Global warming will take its toll on human life to the tune of hundreds of thousands every year. According to John Broome — the chair of Moral Philosophy at Oxford — these unfortunate victims of society's next big challenge will die by three main causes: heat waves, expansion of tropical diseases to temperate latitudes and increased flooding. And yet many of my fellow Ecology and Evolutionary Biology graduate students feel that the direct loss of life is a pittance in comparison with the indirect effects of global warming, such as the loss of ecosystem services caused by the devastation of the natural world and the social turmoil associated with the inundation of the many millions of homes by the rising oceans.

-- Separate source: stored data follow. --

import Mathlib
import Literature.Probability.Process.PointStationaryLaw
import Literature.Probability.Process.RootedHardCoreConfig
import Literature.MathematicalPhysics.StatisticalMechanics.BarlowStacking
import Literature.MathematicalPhysics.StatisticalMechanics.Crystallization
import Literature.MathematicalPhysics.StatisticalMechanics.RootEnergy
import Literature.Geometry.DiscreteGeometry.TwoShellPatterns
import Summits.AtomisticToContinuum.Crystallization.Theses.ChartedPlanarOrder
import Summits.AtomisticToContinuum.Crystallization.Theses.GrainCoreNetworkSplit
import Summits.AtomisticToContinuum.Crystallization.Theorems.ChartedPlanarOrderDiscreteBarlowRigidity

/-!
# NODE «RigidityDoor» (decomp-a2c lens-3 g20) on N = `ChartedPlanarOrder.ChartedZeroExcessLayered` (stmt-AtomisticToContinuum-26636)
# (tree landing by prover hand 1 (g7) at critic row 353 (2) from HOME/decomp-a2c-lens-3/g20/RigidityDoor.lean rev b 54720283…: bodies byte-identical,
# namespace = this module, + the `Iff.rfl` bridge `discreteBarlowRigidity_iff_expanded` to the text of record `ChartedPlanarOrderDiscreteBarlowRigidity`)

Skeleton of record c966ab35 (g18/g19 «AmplitudeCut»): N ⟸ X✓ ∧ U₂✓ ∧ GAP(1/50) ∧ PERT(1/50) ∧ U₁.  This node goes THROUGH THE μ-EQUILIBRIUM
DOOR beneath the two open analytic pieces GAP = `VisibleGap` and PERT = `PertRegime` (texts VERBATIM below) and TYPES the lineage's shared
missing lemma R⋆ «DiscreteBarlowRigidity» (critic row 341 (5)).  All cuts are ONE-WAY; no EQUIV is spent.

  GAP(ν) ⟸ DOOR ∧ SparseNull(ν) ∧ SparseMisfit(ν)                       (`visibleGap_of_door_sparse`, PROVED)
  PERT(ν) ⟸ DOOR ∧ (∀ η ≤ 1/16, SparseNull η ∧ SparseMisfit η)            (`pertRegime_of_door_sparse`, PROVED)
  SparseMisfit(ν) ⟸ R⋆ ∧ BindingSurface ∧ WindowCounting  (0 < ν ≤ 1/16)  (`sparseMisfit_of_rigidity`, PROVED)

* DOOR = `Theses.GrainCoreNetworkSplit.MuEquilibriumDoor` BY NAME (lens-2 support item stmt-27073, TRUE, tree-proved modulo the farm build of the
  EquilibriumInLaw chain): a point-stationary rooted hard-core law with mean root energy ≤ e⋆ is a.s. an e⋆-μ-ground-state configuration.
  N's binders are its hypotheses up to `IsRootedHardCore` / `IsPointStationaryLaw` / `rootEnergy` unfolding (all `rfl`).
* SparseNull(ν) — TRUE·M (unimodular window identity): for a point-stationary rooted law, E_P[windowBadFrac ν R] = P(root window not ν-matched)
  EXACTLY (Mecke with g μ y = 𝟙{¬matched_ν(μ,y)}·𝟙{‖y‖ ≤ R}/#(atoms ∩ B̄_R(y)); covariance of `matchedAt`, cf. g19 `matchedAt_of_map_sub`;
  measurability as in Theorems.ChartedPlanarOrderDefectEventMeasurable); hence uniformly vanishing window bad-fractions force a.s. matching.
* SparseMisfit(ν) = D♯(ν) — THE LENS-3 TRANSLATION of the residual into DETERMINISTIC μGSC currency: in every rooted δ-hard-core, clean, single-site
  Nash, Barlow-bond-charted e⋆-μ-ground state the normalised count of ν-unmatched atoms in the root's R-window is ≤ ε once R ≥ R(δ, ε).
  WEAKER-OR-EQUIVALENT to GAP(ν): GAP(ν) ⟹ D♯(ν) by configuration→law transfer (Benjamini–Schramm/Palm limit of the empirical rooted measures
  of a violating sequence: stationary, clean/Nash/charted by closedness + chart compactness, zero excess by BindingSurface, root unmatched with
  probability ≥ ε by Portmanteau — the TexturedLawTransfer p786480 / NetworkRecurrenceTransfer p810233 machinery; lens-4 `MuGSCLimitClosed` p810240).
  WHY EASIER than GAP (named tools): no Palm calculus; the hypothesis «e⋆-μGSC» supplies SURGERY INEQUALITIES AT EVERY FINITE SCALE (hand-2
  OneAtomTests/SurgeryTests: removal/rearrangement/insertion tests by name), in particular BindingSurface below, which a zero-excess law does not give
  pathwise; it is the natural target of discrete ε-regularity for local minimisers and of R⋆.
* GapTransfer(ν) — the certificate edge `(∀ ν' < ν, GAP(ν')) ⟹ SparseMisfit(ν)` TYPED (not used by kernels; TRUE-type expected modulo the
  closedness caveat of N's cleanliness binder, see its docstring).
* R⋆ «DiscreteBarlowRigidity» — THE SHARED MISSING LEMMA (typed here FIRST, general deterministic currency, e⋆-free constants c, C, r depending on δ
  only): for every finite chunk K of (1/16, 9/10, 1)-two-shell-clean atoms of a δ-separated configuration S and every tolerance 0 < θ ≤ 1/16,
      c·θ²·#{x ∈ K | x not θ-matched in S}  ≤  Σ_{x ∈ K} (e_x(S) − e⋆)  +  C·#{x ∈ K | ∃ y ∈ S ∖ K, dist x y ≤ r}
  (Friesecke–James–Müller-shaped: energy above e⋆ controls the number of sites visibly off every isometric flexible-scale flexible-gap layered
  Barlow template, up to a boundary layer).  STRONGER than D♯ (a ROOF, like KPERT/QUAL — honest: it implies GAP(ν) for every ν ≤ 1/16 AND PERT);
  XL; INSTRUMENTABLE (census: minimise the slack over small clean chunks at θ = 1/50).  Presearch: [corpus:paper:arxiv-2205.04849 §2.2 p10,
  Thms 3.18–3.20 — Schmidt–Steinbach, local rigidity seminorms and second-order (harmonic) stability constants of objective structures, hcp
  included; refs [16] Conti–Dolzmann–Kirchheim–Müller JEMS 8 (2006) 515 (Cauchy–Born validity close to SO(n)), [21] E–Ming ARMA 183 (2007),
  [29] Friesecke–Theil JNS 12 (2002), [43][44] Schmidt MMS 5 (2006) / NHM 4 (2009) discrete rigidity, [9] Braun–Schmidt]
  [galaxy:pdf:-2546485432507416440 = arXiv:1601.05968 Alicandro–Lazzaroni–Palombaro, rigidity of discrete energies with NNN interactions];
  none states a FINITE-AMPLITUDE energy-coercivity with boundary slack for Lennard-Jones Barlow chunks — R⋆ is open as typed; its infinitesimal
  part is the Schmidt–Steinbach stability constant (= HC/UPS, stmt-15800 window).
* BindingSurface — TRUE·M: in a rooted δ-hard-core e⋆-μGSC the site-energy excess of the root's R-window is ≤ C₁(δ)·R² (removal test with k = 0:
  U(K) + I(K, S∖K) ≤ e⋆·#K, hand-2 `removal_le_of_isMuGSC`; Σ_K e_x = U(K) + ½ I(K, S∖K); −I ≤ shell/tail sum O(R²)).
* WindowCounting — TRUE·S/M: for rooted δ-hard-core CLEAN configurations, #(r-boundary layer of the R-window) ≤ C₂ R² and every atom p of the
  window has ≥ c₃ R³ atoms in ITS R-window (two-shell cleanliness ⇒ 12 neighbours within 1.07 of every atom ⇒ local density; packing).
-/

noncomputable section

The politics of global change involves three challenges. In dealing with each of these, the United States government holds a stance that is both horrendously unjust and inherently flawed. The Bush stance to which I'm referring is the recent decision to withdraw completely from negotiations for the implementation of the Kyoto Protocol. By this international treaty, the Clinton administration had agreed to limit U.S. emissions of carbon dioxide — the largest anthropogenic contributor to global warming — to seven percent less than 1990 levels by 2007. Bush's decision directly contradicted an explicit campaign promise to limit national emissions of air pollutants, including carbon dioxide. This monumental decision enraged European Union leaders and humiliated Environmental Protection Agency administrator (and ex-N.J. Gov.) Christie Whitman, who had just stated publicly that Bush would implement the Kyoto Protocol.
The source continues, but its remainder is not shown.